import Literature.NumberTheory.Sieve.GoldstonPintzYildirimLemma3Bound
import HarnessLib

/-!
# Goldston–Pintz–Yıldırım, Lemma 3 — the `o(1)` form (parameter choice and asymptotics)

Trunk: NumberTheory / Sieve, continuing `GoldstonPintzYildirimLemma3Bound` (GPY, *Primes in
tuples I*, §8, Lemma 3, (8.4)–(8.6)). The explicit bound `norm_lemma3T_sub_main_le` is
specialised to the contour parameters (in the variable `x = log log R`, `y = eˣ = log R`)

  `η = 1/log R`, `θ = 4/log R`, `η₀ = ρ = 1/log log R`, `T = (log R)^{A₀}` (`A₀ = 3M + 3`),
  `σ₀ = σ_w = c̄/log(3T + 5)`, `κ = 3/log log R`,

shown admissible for `x ≥ x₀(M, c̄, ρ_W)` (`lemma3_params`, `exists_sq_le_exp`), and each of the six
error terms is bounded by `cᵢ(M) · B · x^{5M+1} · (log R)^{u+v+d}/log R` (`lemma3ErrT_le`, …,
`lemma3ErrD_le`; the savings are `R^{−σ} = exp(−c̄ log R/ log(3T+5)) ≤ (log R)^{−(M+2)}` on the
left edges, `1/T` on tails and horizontal edges, `η = 1/log R` on the perturbation of the double
residue and on the diagonal term). The result is **Lemma 3 in `o(1)`-form**
(`lemma3_asymptotic_x`): for every `M` there are `C₀, x₀` with

  `‖𝒯*_R(a,b,d,u,v) − G(0,0) C(u+v,u)(log R)^{u+v+d}/(u+v+d)!‖ ≤ C₀ · B · (log log R)^{5M+1} (log R)^{u+v+d−1}`

for `log log R ≥ x₀`, all `a,b,d,u,v ≤ M` with `a+u, b+v ≥ 1`, and every `G` holomorphic on
`{Re sᵢ > −1/4}` bounded by `B` on the strip `−3/log log R ≤ Re sᵢ ≤ 2` — which is GPY's
(8.4)–(8.6) with the lower-order terms absorbed (for `G` satisfying (8.3), `B = (log log R)^{O(M)}`).
Everything here is PROVED (theorems only).

## References

* D. A. Goldston, J. Pintz, C. Y. Yıldırım, *Primes in tuples. I*, Ann. of Math. (2) 170 (2009),
  819–862 = arXiv:math/0508185, §8, Lemma 3, (8.4)–(8.6) and (8.14)–(8.24).
  [cite: GoldstonPintzYildirim2009]
-/

noncomputable section

open Complex Filter Topology MeasureTheory Set intervalIntegral
open scoped Real Interval

namespace Literature.NumberTheory.Sieve.GPY

open Literature.Analysis.Complex (rectBoundaryIntegral)
open Literature.NumberTheory.LFunctions.Nicolas (zetaOne zetaOne_zero differentiable_zetaOne zetaOne_of_ne_zero)


section Asymptotic

/-! ### Parameter identities: `R = exp(exp x)`, `y = exp x = log R`, `η = y⁻¹` -/

/-- `log (exp (exp x)) = exp x`. [folklore] -/
theorem log_exp_exp (x : ℝ) : Real.log (Real.exp (Real.exp x)) = Real.exp x := Real.log_exp _

/-- `exp(exp x)^t = exp(exp x · t)`. [folklore] -/
theorem exp_exp_rpow (x t : ℝ) : Real.exp (Real.exp x) ^ t = Real.exp (Real.exp x * t) := by
  rw [Real.rpow_def_of_pos (Real.exp_pos _), Real.log_exp]

/-- `eˣ · (eˣ)⁻¹ = 1`. [folklore] -/
theorem exp_mul_inv_exp (x : ℝ) : Real.exp x * (Real.exp x)⁻¹ = 1 :=
  mul_inv_cancel₀ (Real.exp_pos x).ne'

/-- `R^{c/log R} = e^c` for `R = exp(exp x)`. [folklore] -/
theorem exp_exp_rpow_mul_inv (x c : ℝ) :
    Real.exp (Real.exp x) ^ (c * (Real.exp x)⁻¹) = Real.exp c := by
  rw [exp_exp_rpow]; congr 1
  rw [mul_comm c, ← mul_assoc, exp_mul_inv_exp, one_mul]

/-- `y^m / y^n ≤ y^e / y` when `m + 1 ≤ e + n`, `1 ≤ y`. [folklore] -/
theorem pow_div_pow_le_pow_div {y : ℝ} (hy : 1 ≤ y) {m n e : ℕ} (h : m + 1 ≤ e + n) :
    y ^ m / y ^ n ≤ y ^ e / y := by
  have hy0 : 0 < y := by linarith
  rw [div_le_div_iff₀ (by positivity) hy0, ← pow_succ, ← pow_add]
  exact pow_le_pow_right₀ hy h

▬▬▬

→ **Work instructions**
From the line that holds "B · (log log" down to the last line of the material, copy every line exactly and add nothing.

→ **Answer for this exercise**
  `‖𝒯*_R(a,b,d,u,v) − G(0,0) C(u+v,u)(log R)^{u+v+d}/(u+v+d)!‖ ≤ C₀ · B · (log log R)^{5M+1} (log R)^{u+v+d−1}`

for `log log R ≥ x₀`, all `a,b,d,u,v ≤ M` with `a+u, b+v ≥ 1`, and every `G` holomorphic on
`{Re sᵢ > −1/4}` bounded by `B` on the strip `−3/log log R ≤ Re sᵢ ≤ 2` — which is GPY's
(8.4)–(8.6) with the lower-order terms absorbed (for `G` satisfying (8.3), `B = (log log R)^{O(M)}`).
Everything here is PROVED (theorems only).

## References

* D. A. Goldston, J. Pintz, C. Y. Yıldırım, *Primes in tuples. I*, Ann. of Math. (2) 170 (2009),
  819–862 = arXiv:math/0508185, §8, Lemma 3, (8.4)–(8.6) and (8.14)–(8.24).
  [cite: GoldstonPintzYildirim2009]
-/

noncomputable section

open Complex Filter Topology MeasureTheory Set intervalIntegral
open scoped Real Interval

namespace Literature.NumberTheory.Sieve.GPY

open Literature.Analysis.Complex (rectBoundaryIntegral)
open Literature.NumberTheory.LFunctions.Nicolas (zetaOne zetaOne_zero differentiable_zetaOne zetaOne_of_ne_zero)


section Asymptotic

/-! ### Parameter identities: `R = exp(exp x)`, `y = exp x = log R`, `η = y⁻¹` -/

/-- `log (exp (exp x)) = exp x`. [folklore] -/
theorem log_exp_exp (x : ℝ) : Real.log (Real.exp (Real.exp x)) = Real.exp x := Real.log_exp _

/-- `exp(exp x)^t = exp(exp x · t)`. [folklore] -/
theorem exp_exp_rpow (x t : ℝ) : Real.exp (Real.exp x) ^ t = Real.exp (Real.exp x * t) := by
  rw [Real.rpow_def_of_pos (Real.exp_pos _), Real.log_exp]

/-- `eˣ · (eˣ)⁻¹ = 1`. [folklore] -/
theorem exp_mul_inv_exp (x : ℝ) : Real.exp x * (Real.exp x)⁻¹ = 1 :=
  mul_inv_cancel₀ (Real.exp_pos x).ne'

/-- `R^{c/log R} = e^c` for `R = exp(exp x)`. [folklore] -/
theorem exp_exp_rpow_mul_inv (x c : ℝ) :
    Real.exp (Real.exp x) ^ (c * (Real.exp x)⁻¹) = Real.exp c := by
  rw [exp_exp_rpow]; congr 1
  rw [mul_comm c, ← mul_assoc, exp_mul_inv_exp, one_mul]

/-- `y^m / y^n ≤ y^e / y` when `m + 1 ≤ e + n`, `1 ≤ y`. [folklore] -/
theorem pow_div_pow_le_pow_div {y : ℝ} (hy : 1 ≤ y) {m n e : ℕ} (h : m + 1 ≤ e + n) :
    y ^ m / y ^ n ≤ y ^ e / y := by
  have hy0 : 0 < y := by linarith
  rw [div_le_div_iff₀ (by positivity) hy0, ← pow_succ, ← pow_add]
  exact pow_le_pow_right₀ hy h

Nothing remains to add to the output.